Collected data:
/-- **`h|_{P_i} > 0`**: on the span of blocks with `ε_k κ_k > 0` the form `h(u, u) = Ω(u, Iu)` is positive definite.
[cite: BuskinIzadi2020TwistorLinesTori, v2 §5, proof of Lemma 5.3 (p.25 L44–48)] -/
theorem apply₂_self_map_pos_of_mem_span_blocks {K : Type*} [Fintype K] [DecidableEq K] (β : Basis (K ⊕ K) ℝ F)
    (Ω : F [⋀^Fin 2]→L[ℝ] ℝ) {κ ε : K → ℝ}
    (hee : ∀ k l, Ω ![β (.inl k), β (.inl l)] = 0) (hff : ∀ k l, Ω ![β (.inr k), β (.inr l)] = 0)
    (hef : ∀ k l, Ω ![β (.inl k), β (.inr l)] = if k = l then κ k else 0)
    {I : F →L[ℝ] F} (hIe : ∀ k, I (β (.inl k)) = ε k • β (.inr k))
    (hIf : ∀ k, I (β (.inr k)) = -(ε k • β (.inl k))) (S : Finset K) (hS : ∀ k ∈ S, 0 < ε k * κ k)
    {u : F} (hu : u ∈ Submodule.span ℝ (β '' ↑(S.disjSum S))) (hu0 : u ≠ 0) : 0 < Ω ![u, I u] := by
  rw [apply₂_self_map_eq_sum β Ω hee hff hef hIe hIf u]
  have hz := (mem_span_blocks_iff β S u).mp hu
  -- some coordinate of `u` is non-zero, necessarily in a block `k ∈ S`
  obtain ⟨x, hx⟩ : ∃ x, β.repr u x ≠ 0 := by
    by_contra h
    push Not at h
    exact hu0 (β.repr.map_eq_zero_iff.mp (Finsupp.ext h))
  obtain ⟨k, hkS, hk⟩ : ∃ k ∈ S, β.repr u (.inl k) ≠ 0 ∨ β.repr u (.inr k) ≠ 0 := by
    rcases x with k | k
    · by_cases hkS : k ∈ S
      · exact ⟨k, hkS, Or.inl hx⟩
      · exact absurd (hz k hkS).1 hx
    · by_cases hkS : k ∈ S
      · exact ⟨k, hkS, Or.inr hx⟩
      · exact absurd (hz k hkS).2 hx
  apply Finset.sum_pos'
  · intro l _
    by_cases hl : l ∈ S
    · exact mul_nonneg (hS l hl).le (by positivity)
    · rw [(hz l hl).1, (hz l hl).2]
      simp
  · refine ⟨k, Finset.mem_univ _, mul_pos (hS k hkS) ?_⟩
    rcases hk with hk | hk
    · have := sq_pos_iff.mpr hk
      positivity
    · have := sq_pos_iff.mpr hk
      positivity

/-- **`h ⩽ 0` off the positive blocks**: on the span of blocks with `ε_k κ_k ⩽ 0` (the planes `Q_j` and the null space
`U`) the form `h(u, u) = Ω(u, Iu)` is non-positive. [cite: BuskinIzadi2020TwistorLinesTori, v2 §5, proof of Lemma 5.3
(p.25 L44–48: "`h|_{Q_j} < 0` and `h|_U = 0`")] -/
theorem apply₂_self_map_nonpos_of_mem_span_blocks {K : Type*} [Fintype K] [DecidableEq K]
    (β : Basis (K ⊕ K) ℝ F) (Ω : F [⋀^Fin 2]→L[ℝ] ℝ) {κ ε : K → ℝ}
    (hee : ∀ k l, Ω ![β (.inl k), β (.inl l)] = 0) (hff : ∀ k l, Ω ![β (.inr k), β (.inr l)] = 0)
    (hef : ∀ k l, Ω ![β (.inl k), β (.inr l)] = if k = l then κ k else 0)
    {I : F →L[ℝ] F} (hIe : ∀ k, I (β (.inl k)) = ε k • β (.inr k))
    (hIf : ∀ k, I (β (.inr k)) = -(ε k • β (.inl k))) (S : Finset K) (hS : ∀ k ∈ S, ε k * κ k ≤ 0)
    {u : F} (hu : u ∈ Submodule.span ℝ (β '' ↑(S.disjSum S))) : Ω ![u, I u] ≤ 0 := by
  rw [apply₂_self_map_eq_sum β Ω hee hff hef hIe hIf u]
  have hz := (mem_span_blocks_iff β S u).mp hu
  refine Finset.sum_nonpos fun l _ => ?_
  by_cases hl : l ∈ S
  · exact mul_nonpos_of_nonpos_of_nonneg (hS l hl) (by positivity)
  · rw [(hz l hl).1, (hz l hl).2]
    simp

§ Exercise directions
Repeat exactly the lines from the first line of the records above through the line containing "[DecidableEq K] (β", both included, and nothing else.

§ Output for this task
/-- **`h|_{P_i} > 0`**: on the span of blocks with `ε_k κ_k > 0` the form `h(u, u) = Ω(u, Iu)` is positive definite.
[cite: BuskinIzadi2020TwistorLinesTori, v2 §5, proof of Lemma 5.3 (p.25 L44–48)] -/
theorem apply₂_self_map_pos_of_mem_span_blocks {K : Type*} [Fintype K] [DecidableEq K] (β : Basis (K ⊕ K) ℝ F)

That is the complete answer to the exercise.